From Advocate To Incubator: Minority Media And Telecom Council’s New Diversity...

From Advocate To Incubator: Minority Media And Telecom Council’s New Diversity Initiative


During its Eighth Annual Access to Capital Conference in Washington, DC, the Minority Media and Telecommunications Council announced the formation of MMTC Broadcasting LLC.  The event, host to 300 African American and Latino broadcasters, publishers, entrepreneurs, venture capital and private equity fund managers, was the perfect venue for the announcement of this new diversity initiative.

On the heels of a  donation by Clear Channel of six radio stations from across the country, MMTC will begin its transition from media and telecom advocate to broadcast ownership and incubation, with footprints in N. Augusta, Georgia (WYNF-AM), Laurel, Mississippi (WHJA-AM), Fort Smith, Arkansas (KYHN-AM), Newton, New Jersey (WTOC-AM), Wabasha, Minnesota (KMFX-AM) and Minneapolis, Minnesota (KFXN-AM).

This new project – the MMTC-Clear Channel Diversity Initiative – is designed to enable minority and women broadcast managers to transition into positions of entrepreneurship and broadcast ownership.  And it positions MMTC to take its advocacy and support of minority media and telecom interests to the next level.
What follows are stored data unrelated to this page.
import Literature.NumberTheory.GelbartRogawski1991.DoubledUnitaryGlobalSplittingDataGen
import Literature.NumberTheory.GelbartRogawski1991.DoubledUnitarySiegelParabolicAlgebra
import HarnessLib

/-!
# (GENERAL-`(F, E, c)` TWIN of `DoubledUnitarySiegelParabolicAlgebra` — same statements and proofs over the general doubling data of
# `DoubledUnitaryGlobalSplittingDataGen`: any quadratic extension `E/F`, symmetric invertible `TV`, `TW` over `F`; namespace
# `GRConstructionGen`; in the prose read `L⁺ := F`, `L := E`.)

# Block algebra of the Siegel parabolic `P_Δ(𝔸)` of the doubled unitary group

[GelbartRogawski1991, §3.1 Prop. 3.1.1] by doubling [Kudla1994, §2], [HarrisKudlaSweet1996, §1]: elementary matrix
algebra for the stabiliser `P_Δ` of the diagonal `Δ ⊂ 𝕍 ⊕ 𝕍` in the adelic group `H(𝔸) = U(𝕍 ⊕ −𝕍)(𝔸)` of
`DoubledUnitaryGlobalSplittingData`.  In the basis adapted to `Δ ⊕ (0 ⊕ 𝕍)` — conjugation by the unipotent
`E₂ = (1 0; 1 1)`, `E₁ = E₂⁻¹ = (1 0; −1 1)` — a Siegel element is block upper-triangular with upper-left block
`h|_Δ = h₁₁ + h₁₂`, whence:
* `det h = det_Δ h · det(h₂₂ − h₁₂)`, so `det_Δ` is a unit on `P_Δ(𝔸)` (`isUnit_detDelta_of_isSiegelDelta`);
* `P_Δ(𝔸)` is closed under products and inverses and contains `1` (`isSiegelDelta_mul ∕ _inv ∕ _one'`);
* `det_Δ` is multiplicative on `P_Δ(𝔸)` (`detDelta_mul`), and so are the prescribed scalars `χ(det_Δ ·)`
  (`chiDet_mul`) and `|det_Δ ·|^{1/2}` (`modDelta_mul`); `det_Δ 1 = 1`, `χ(det_Δ 1) = 1`, `|det_Δ 1|^{1/2} = 1`;
* the Weil operators compose (`opD_mul`), the Siegel relation entrywise (`isSiegelDelta_iff_entry`).
Theorems only (no definitions).
-/

set_option autoImplicit false

noncomputable section

open scoped Classical
open scoped Matrix Kronecker TensorProduct
open NumberField IsDedekindDomain
open Literature.RepresentationTheory.HeisenbergGroup
open Literature.NumberTheory.Automorphic
open Literature.NumberTheory.Weil1964
open Literature.NumberTheory.GaloisRepresentations

namespace Literature.NumberTheory.GelbartRogawski1991.GRConstructionGen

open UnitaryDualPair

variable (F : Type) [Field F] [NumberField F] (E : Type) [Field E] [NumberField E] [Algebra F E]
  [Algebra.IsQuadraticExtension F E]
variable (c : E ≃ₐ[F] E) {δ : E} (hcδ : c δ = -δ) (hδ : δ ≠ 0) {d : F} (hd : δ * δ = algebraMap F E d)
variable {N M n : ℕ} (e : Fin N × Fin M ≃ Fin n)
  (TV : Matrix (Fin N) (Fin N) F) (hV : TV.IsSymm) (hVd : IsUnit TV.det)
  (TW : Matrix (Fin M) (Fin M) F) (hW : TW.IsSymm) (hWd : IsUnit TW.det)

/-! ## `det_Δ` is a unit on `P_Δ(𝔸)` -/

omit [NumberField F] [Algebra.IsQuadraticExtension F E] in
/-- block factorisation behind S3-unit: in the basis adapted to `Δ ⊕ (0 ⊕ 𝕍)` a Siegel `h` is block upper-triangular,
`E₁ · h · E₂ = (h|_Δ, h₁₂; 0, h₂₂ − h₁₂)` with unipotent `E₁ = (1 0; −1 1)`, `E₂ = (1 0; 1 1)`.
[cite: Kudla1994, §2 (doubled space, Siegel parabolic), Thm. 3.1] -/
theorem blk_conj_eq_of_isSiegelDelta (h : HA F E c e TV TW) (hS : IsSiegelDelta F E c e TV TW h) :
    Matrix.fromBlocks (1 : Matrix (Fin n) (Fin n) (AdeleRing (𝓞 E) E)) 0 (-1) 1 * blk F E c e TV TW h *
        Matrix.fromBlocks 1 0 1 1 =
      Matrix.fromBlocks (deltaBlock F E c e TV TW h) (blk F E c e TV TW h).toBlocks₁₂ 0
        ((blk F E c e TV TW h).toBlocks₂₂ - (blk F E c e TV TW h).toBlocks₁₂) := by
  set B := blk F E c e TV TW h with hB
  have hS' : B.toBlocks₁₁ + B.toBlocks₁₂ = B.toBlocks₂₁ + B.toBlocks₂₂ := hS
  have hB' : B = Matrix.fromBlocks B.toBlocks₁₁ B.toBlocks₁₂ B.toBlocks₂₁ B.toBlocks₂₂ :=
    (Matrix.fromBlocks_toBlocks B).symm
  conv_lhs => rw [hB']
  rw [Matrix.fromBlocks_multiply, Matrix.fromBlocks_multiply]
  simp only [Matrix.one_mul, Matrix.mul_one, Matrix.zero_mul, Matrix.mul_zero, add_zero, zero_add, Matrix.neg_mul,
    neg_add_eq_sub]
  rw [Matrix.fromBlocks_inj]
  refine ⟨rfl, rfl, ?_, rfl⟩
  have h2 : B.toBlocks₂₁ - B.toBlocks₁₁ + (B.toBlocks₂₂ - B.toBlocks₁₂) =
      (B.toBlocks₂₁ + B.toBlocks₂₂) - (B.toBlocks₁₁ + B.toBlocks₁₂) := by abel
  rw [h2, ← hS', sub_self]

omit [NumberField F] [Algebra.IsQuadraticExtension F E] in
/-- for a Siegel `h`: `det h = det_Δ h · det (h₂₂ − h₁₂)` (block upper-triangular determinant).
[cite: Kudla1994, §2 (doubled space, Siegel parabolic), Thm. 3.1] -/
theorem det_blk_eq_of_isSiegelDelta (h : HA F E c e TV TW) (hS : IsSiegelDelta F E c e TV TW h) :
    (blk F E c e TV TW h).det =
      detDelta F E c e TV TW h * ((blk F E c e TV TW h).toBlocks₂₂ - (blk F E c e TV TW h).toBlocks₁₂).det := by
  show _ = (deltaBlock F E c e TV TW h).det * _
  have h1 := congrArg Matrix.det (blk_conj_eq_of_isSiegelDelta F E c e TV TW h hS)
  rw [Matrix.det_mul, Matrix.det_mul, Matrix.det_fromBlocks_zero₁₂, Matrix.det_fromBlocks_zero₁₂,
    Matrix.det_fromBlocks_zero₂₁] at h1
  simpa only [Matrix.det_one, Matrix.det_neg, one_mul, mul_one] using h1

omit [NumberField F] [Algebra.IsQuadraticExtension F E] in
/-- **S3-unit**: for `p ∈ P_Δ(𝔸)`, `det_Δ p` is a unit of `𝔸_L` (`det p = det_Δ p · det(p₂₂ − p₁₂)` and `det p` is a
unit). [cite: Kudla1994, §2 (doubled space, Siegel parabolic), Thm. 3.1] -/
theorem isUnit_detDelta_of_isSiegelDelta (p : HA F E c e TV TW) (hS : IsSiegelDelta F E c e TV TW p) :
    IsUnit (detDelta F E c e TV TW p) := by
  have h1 : IsUnit (blk F E c e TV TW p).det := by
    dsimp only [blk]
    rw [Matrix.det_reindex_self]
    exact (Matrix.isUnit_iff_isUnit_det _).mp (p : GL (Fin (n + n)) (AdeleRing (𝓞 E) E)).isUnit
  rw [det_blk_eq_of_isSiegelDelta F E c e TV TW p hS] at h1
  exact isUnit_of_mul_isUnit_left h1


/-! ## Conjugation into the basis adapted to `Δ`; products -/

omit [NumberField F] [Algebra.IsQuadraticExtension F E] in
/-- `blk` is multiplicative. [cite: Kudla1994, §2 (doubled space, Siegel parabolic), Thm. 3.1] -/
theorem blk_mul (p q : HA F E c e TV TW) : blk F E c e TV TW (p * q) = blk F E c e TV TW p * blk F E c e TV TW q := by
  simp only [blk, Matrix.reindex_apply, Equiv.symm_symm, Subgroup.coe_mul, Units.val_mul]
  exact (Matrix.submatrix_mul_equiv _ _ _ _ _).symm

omit [NumberField F] [Algebra.IsQuadraticExtension F E] in
/-- the Siegel condition as vanishing of the lower-left block of `E₁ (blk h) E₂`.
[cite: Kudla1994, §2 (doubled space, Siegel parabolic), Thm. 3.1] -/
theorem isSiegelDelta_iff_conj (h : HA F E c e TV TW) :
    IsSiegelDelta F E c e TV TW h ↔
      (Matrix.fromBlocks (1 : Matrix (Fin n) (Fin n) (AdeleRing (𝓞 E) E)) 0 (-1) 1 * blk F E c e TV TW h *
        Matrix.fromBlocks 1 0 1 1).toBlocks₂₁ = 0 := by
  rw [GRConstruction.conjE_eq, Matrix.toBlocks_fromBlocks₂₁, sub_eq_zero, eq_comm]
  exact Iff.rfl

omit [NumberField F] [Algebra.IsQuadraticExtension F E] in
/-- `h|_Δ` as the upper-left block of `E₁ (blk h) E₂`.
[cite: Kudla1994, §2 (doubled space, Siegel parabolic), Thm. 3.1] -/
theorem deltaBlock_eq_conj (h : HA F E c e TV TW) :
    deltaBlock F E c e TV TW h =
      (Matrix.fromBlocks (1 : Matrix (Fin n) (Fin n) (AdeleRing (𝓞 E) E)) 0 (-1) 1 * blk F E c e TV TW h *
        Matrix.fromBlocks 1 0 1 1).toBlocks₁₁ := by
  rw [GRConstruction.conjE_eq, Matrix.toBlocks_fromBlocks₁₁]
  rfl

omit [NumberField F] [Algebra.IsQuadraticExtension F E] in
/-- `E₁ blk(pq) E₂ = (E₁ blk p E₂)(E₁ blk q E₂)`. [cite: Kudla1994, §2 (doubled space, Siegel parabolic), Thm. 3.1] -/
theorem conj_blk_mul (p q : HA F E c e TV TW) :
    Matrix.fromBlocks (1 : Matrix (Fin n) (Fin n) (AdeleRing (𝓞 E) E)) 0 (-1) 1 * blk F E c e TV TW (p * q) *
        Matrix.fromBlocks 1 0 1 1 =
      Matrix.fromBlocks (1 : Matrix (Fin n) (Fin n) (AdeleRing (𝓞 E) E)) 0 (-1) 1 * blk F E c e TV TW p *
          Matrix.fromBlocks 1 0 1 1 *
        (Matrix.fromBlocks (1 : Matrix (Fin n) (Fin n) (AdeleRing (𝓞 E) E)) 0 (-1) 1 * blk F E c e TV TW q *
          Matrix.fromBlocks 1 0 1 1) := by
  have h : Matrix.fromBlocks (1 : Matrix (Fin n) (Fin n) (AdeleRing (𝓞 E) E)) 0 (-1) 1 * blk F E c e TV TW p *
          Matrix.fromBlocks 1 0 1 1 *
        (Matrix.fromBlocks (1 : Matrix (Fin n) (Fin n) (AdeleRing (𝓞 E) E)) 0 (-1) 1 * blk F E c e TV TW q *
          Matrix.fromBlocks 1 0 1 1) =
      Matrix.fromBlocks (1 : Matrix (Fin n) (Fin n) (AdeleRing (𝓞 E) E)) 0 (-1) 1 *
        (blk F E c e TV TW p * (Matrix.fromBlocks (1 : Matrix (Fin n) (Fin n) (AdeleRing (𝓞 E) E)) 0 1 1 *
          Matrix.fromBlocks 1 0 (-1) 1) * blk F E c e TV TW q) * Matrix.fromBlocks 1 0 1 1 := by
    simp only [Matrix.mul_assoc]
  rw [h, GRConstruction.E₂_mul_E₁, Matrix.mul_one, blk_mul]

omit [NumberField F] [Algebra.IsQuadraticExtension F E] in
/-- `P_Δ(𝔸)` is closed under products. [cite: Kudla1994, §2 (doubled space, Siegel parabolic), Thm. 3.1] -/
theorem isSiegelDelta_mul {p q : HA F E c e TV TW} (hp : IsSiegelDelta F E c e TV TW p)
    (hq : IsSiegelDelta F E c e TV TW q) : IsSiegelDelta F E c e TV TW (p * q) :=
  (isSiegelDelta_iff_conj F E c e TV TW (p * q)).2 (by
    rw [conj_blk_mul]
    exact (GRConstruction.toBlocks_mul_of_toBlocks₂₁_eq_zero _ _ ((isSiegelDelta_iff_conj F E c e TV TW p).1 hp)
      ((isSiegelDelta_iff_conj F E c e TV TW q).1 hq)).1)

omit [NumberField F] [Algebra.IsQuadraticExtension F E] in
/-- `(pq)|_Δ = p|_Δ q|_Δ` on `P_Δ(𝔸)`. [cite: Kudla1994, §2 (doubled space, Siegel parabolic), Thm. 3.1] -/
theorem deltaBlock_mul {p q : HA F E c e TV TW} (hp : IsSiegelDelta F E c e TV TW p)
    (hq : IsSiegelDelta F E c e TV TW q) :
    deltaBlock F E c e TV TW (p * q) = deltaBlock F E c e TV TW p * deltaBlock F E c e TV TW q := by
  rw [deltaBlock_eq_conj, deltaBlock_eq_conj, deltaBlock_eq_conj, conj_blk_mul]
  exact (GRConstruction.toBlocks_mul_of_toBlocks₂₁_eq_zero _ _ ((isSiegelDelta_iff_conj F E c e TV TW p).1 hp)
    ((isSiegelDelta_iff_conj F E c e TV TW q).1 hq)).2

omit [NumberField F] [Algebra.IsQuadraticExtension F E] in
/-- `det_Δ` is multiplicative on `P_Δ(𝔸)`. [cite: Kudla1994, §2 (doubled space, Siegel parabolic), Thm. 3.1] -/
theorem detDelta_mul {p q : HA F E c e TV TW} (hp : IsSiegelDelta F E c e TV TW p)
    (hq : IsSiegelDelta F E c e TV TW q) :
    detDelta F E c e TV TW (p * q) = detDelta F E c e TV TW p * detDelta F E c e TV TW q := by
  unfold detDelta
  rw [deltaBlock_mul F E c e TV TW hp hq, Matrix.det_mul]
This new Diversity Initiative in partnership with Clear Channel is MMTC’s way of creating new opportunity for women and people of color in a market where minority media ownership has only continued to dwindle over time.  With this initiative, MMTC hopes to enable new opportunities for women and minorities to leverage traditional media outlets as a bridge toward increased media ownership.
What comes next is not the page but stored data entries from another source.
/-- The fence below height `T` has at most `2·fenceCount f T` points. [cite: BennettMartinOBryantRechnitzer2021, Theorem 1.1] -/
theorem fence_box_ncard_le {f : ℕ} (hf : 1 ≤ f) {T : ℝ} (hT : 0 ≤ T) :
    (fence f ∩ {ρ | |ρ.im| ≤ T}).ncard ≤ 2 * fenceCount f T := by
  have hA := (Finset.finite_toSet (Finset.range (fenceCount f T))).image
    (fun n : ℕ => (1 / 2 : ℂ) + ((fenceOrdinate f (n + 1) : ℝ) : ℂ) * I)
  have hB := (Finset.finite_toSet (Finset.range (fenceCount f T))).image
    (fun n : ℕ => (1 / 2 : ℂ) - ((fenceOrdinate f (n + 1) : ℝ) : ℂ) * I)
  calc (fence f ∩ {ρ | |ρ.im| ≤ T}).ncard
      ≤ _ := Set.ncard_le_ncard (fence_box_subset hf hT) (hA.union hB)
    _ ≤ _ := Set.ncard_union_le _ _
    _ ≤ (Finset.range (fenceCount f T) : Set ℕ).ncard + (Finset.range (fenceCount f T) : Set ℕ).ncard :=
        add_le_add (Set.ncard_image_le (Finset.finite_toSet _)) (Set.ncard_image_le (Finset.finite_toSet _))
    _ = 2 * fenceCount f T := by rw [Set.ncard_coe_finset, Finset.card_range]; ring

/-! ### A slot's zero box -/

/-- The zero box of a slot lies in (fence of the conductor below the height) `∪ {β₁, 1 − β₁}`.
[cite: Zhang2022LandauSiegel, §2 Assumption (A)] -/
theorem world_zeroBox_subset {q : ℕ} (ψ : DirichletCharacter ℂ q) (σ T : ℝ) :
    (world D χ).zeroSetRe q ψ σ T ⊆ (fence ψ.conductor ∩ {ρ | |ρ.im| ≤ T}) ∪ excPair D := by
  rintro ρ ⟨hz, -, hT⟩
  rw [isZero_world_iff] at hz
  rcases hz with hf | ⟨-, hp⟩
  · exact Or.inl ⟨hf, hT⟩
  · exact Or.inr hp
Since its inception in 1986, MMTC has been highly regarded by members of the civil rights community as the premier advocacy organization seeking social justice for minorities and women in the media and telecommunications sectors.  In addition to the strong stances it has taken on communications issues before Congress, several White House Administrations and the Federal Communications Commission, MMTC has trained more than 50 women and minority attorneys in the art of social advocacy, leveraging the power of mass media communications as a means of promoting business growth and sustainability, increased diversity in media ownership, enhanced community engagement and new levels of political discourse.  In recent years, it has used the imprint of MMTC Media Brokers, the only nonprofit and only minority-owned full service media brokerage in the United States, as a means of promoting minority media entrepreneurship and ownership.  Since 1997, MMTC Media Brokers has participated in the sale of $1.7 billion of radio and television stations to minorities.

MMTC has been the nation’s principal advocate for minorities and women in media, telecom and broadband.  For example, in June MMTC urged the FCC to immediately suspend EEO enforcement for three months and, during that period of suspension, revitalize and strengthen the program and reaffirm the agency’s commitment to ensuring opportunities for minorities and women in broadcasting.  MMTC also recently served as counsel to 16 other national civil rights and social justice organizations during the FCC’s Open Internet proceeding, and asked the Commission to reject one of the six proposed “net neutrality” Internet regulations that could unfairly apportion the cost of Internet subscription and use on low-income and poor people, and preclude Internet service providers from incubating minority-owned digital entrepreneurs.

In its new incubator role, MMTC will be able to not only advocate for the interests of minorities and women in the media, but will now be in a position to truly change the negative conditions that have cast a shadow on minority media in years past.